Let $E \subseteq C^{\infty} \left( \Omega \right)$ be a closed and bounded set. Then, by the characterizations of bounded sets in a topological vector space whose topology is induced by a family of seminorms, we have that for every $n \in \mathbb{N}$, there is some $M_n > 0$ such that for all $f \in E$, we have $p_n \left( f \right) \leq M_n$. As a consequence, the set $\left\lbrace D^{\beta} f | f \in E \right\rbrace$ is equicontinuous on $K_{n - 1}$, where $\left| \beta \right| \leq n - 1$.
Hence, by Arzela-Ascoli's Theorem, every sequence in these sets has a (uniformly) convergent subsequence.

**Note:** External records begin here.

import Summits.MatrixMultiplication.MatrixMultiplication.Theorems.AbelianSTPPCensusTB2StatDefs

/-!
# T_B static certificate, orders `5001 … 5215` (theory's t*-indexed linear checker at `τ = 2375/1000`): kernel evaluation, the shape checks, volumes `1651 … 2069`

Cell mm-stpp (rung F-M1), tier T_B = «beat `2.375` (Coppersmith–Winograd)»; checker in `AbelianSTPPCensusTB2StatDefs.lean`, table in `AbelianSTPPCensusTB2StatData.lean`
(pattern: theory g12's `AbelianSTPPCensusTAStatCCk*.lean`).  `decide` with kernel reduction (standard axioms; no `native_decide`), `Elab.async false`;
consumed by `TB2Stat.checkV_sound` / `TB2Stat.domV_sound` in the leaf `AbelianSTPPCensusLeafTB5215Closed.lean`.
the shape checks, volumes `1651 … 2069` THIS IS NOT: arithmetic on shape lists only; no statement about STPP families or `ω`.
-/

set_option linter.dupNamespace false
set_option autoImplicit false
set_option Elab.async false

namespace Summit.MatrixMultiplication.MatrixMultiplication.Theorems.TB2Stat

set_option maxHeartbeats 0 in
/-- Check chunk: every sorted candidate shape of the volumes `1651 … 1757` passes `checkShape` (39950 (shape, bucket) checks). [original] -/
theorem ck1651 : TB2Stat.checkV 107 1651 = true := by decide +kernel

set_option maxHeartbeats 0 in
/-- Check chunk: every sorted candidate shape of the volumes `1758 … 1860` passes `checkShape` (39978 (shape, bucket) checks). [original] -/
theorem ck1758 : TB2Stat.checkV 103 1758 = true := by decide +kernel

set_option maxHeartbeats 0 in
/-- Check chunk: every sorted candidate shape of the volumes `1861 … 1967` passes `checkShape` (39862 (shape, bucket) checks). [original] -/
theorem ck1861 : TB2Stat.checkV 107 1861 = true := by decide +kernel

set_option maxHeartbeats 0 in
/-- Check chunk: every sorted candidate shape of the volumes `1968 … 2069` passes `checkShape` (39907 (shape, bucket) checks). [original] -/
theorem ck1968 : TB2Stat.checkV 102 1968 = true := by decide +kernel

end Summit.MatrixMultiplication.MatrixMultiplication.Theorems.TB2Stat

From here, the author writes that by Cantor's diagonalization trick, we can see that $E$ is compact (that is, every sequence in $E$ has a convergent subsequence). However, I am unable to see precisely how this works. Here is my attempt at this:
We start with a sequence $\left( f_j \right)_{j \in \mathbb{N}}$ in $E$. Then, this sequence has a uniformly convergent subsequence in $K_1$. Let us call this subsequence as $\left( f_j^{\left( 1 \right)} \right)_{j \in \mathbb{N}}$. We will now look at the subsequence $\left( f_j^{\left( 1 \right)} \right)_{j \in \mathbb{N}}$ alone. Again, it has a (uniformly) convergent subsequence, say $\left( \tilde{f}_j^{\left( 1, 0 \right)} \right)$ in $K_2$. Now, for a multiindex $\alpha$ with $\left| \alpha \right| = 1$, we have a subsequence of $\left( D^{\alpha} \tilde{f}_j^{\left( 1, 0 \right)} \right)_{j \in \mathbb{N}}$ which is uniformly convergent in $K_2$. Let us call this subsequence as $\left( D^{\alpha} \tilde{f}_{j}^{\left( 1, 1 \right)} \right)_{j \in \mathbb{N}}$ This, if the uniform limit of $\left( \tilde{f}_j^{\left( 1, 1 \right)} \right)$ is $\tilde{f}$, then $\tilde{f}$ is differentiable and $\lim\limits_{j \rightarrow \infty} D^{\alpha} \tilde{f}_j^{\left( 1, 1 \right)} = D^{\alpha} \tilde{f}$. So, now we work with the subsequence $\left( \tilde{f}_j^{\left( 1, 1 \right)} \right)_{j \in \mathbb{N}}$, and we call it as $\left( f_j^{\left( 2 \right)} \right)_{j \in \mathbb{N}}$.
Now, clearly, $\left( f_j^{\left( 2 \right)} \right)_{j \in \mathbb{N}}$ is a subsequence of $\left( f_{j}^{\left( 1 \right)} \right)_{j \in \mathbb{N}}$, and hence their limits agree on $K_1$. In this manner, for every $n \in \mathbb{N}$, we can construct a subsequence $\left( f_j^{\left( n \right)} \right)_{j \in \mathbb{N}}$ of $\left( f_j^{\left( n - 1 \right)} \right)_{j \in \mathbb{N}}$ that converges uniformly (along with its derivatives up to order $n$) on $K_n$ and the limits of the two sequences match on their common domain $K_{n - 1}$.
According to what is written in the book, I suppose that now we have to choose the diagonal sequence $\left( f_j^{\left( j \right)} \right)_{j \in \mathbb{N}}$, which is a subsequence of all the sequences that we have obtained. Suppose that $f_j^{\left( n \right)} \rightarrow f_n$, and $\lim\limits_{n \rightarrow \infty} f_n = f$. Then, it is clear that $f \in C^{\infty} \left( \Omega \right)$. However, we now have to prove that the sequence $\left( f_j^{\left( j \right)} \right)_{j \in \mathbb{N}}$ is convergent to $f$. And I am stuck with that. Somehow I need to convert the uniform convergence of all compact sets to the seminorms but that would also involve the derivatives of different order. So, the question is how to do it?
Any insights into this will be highly appreciated!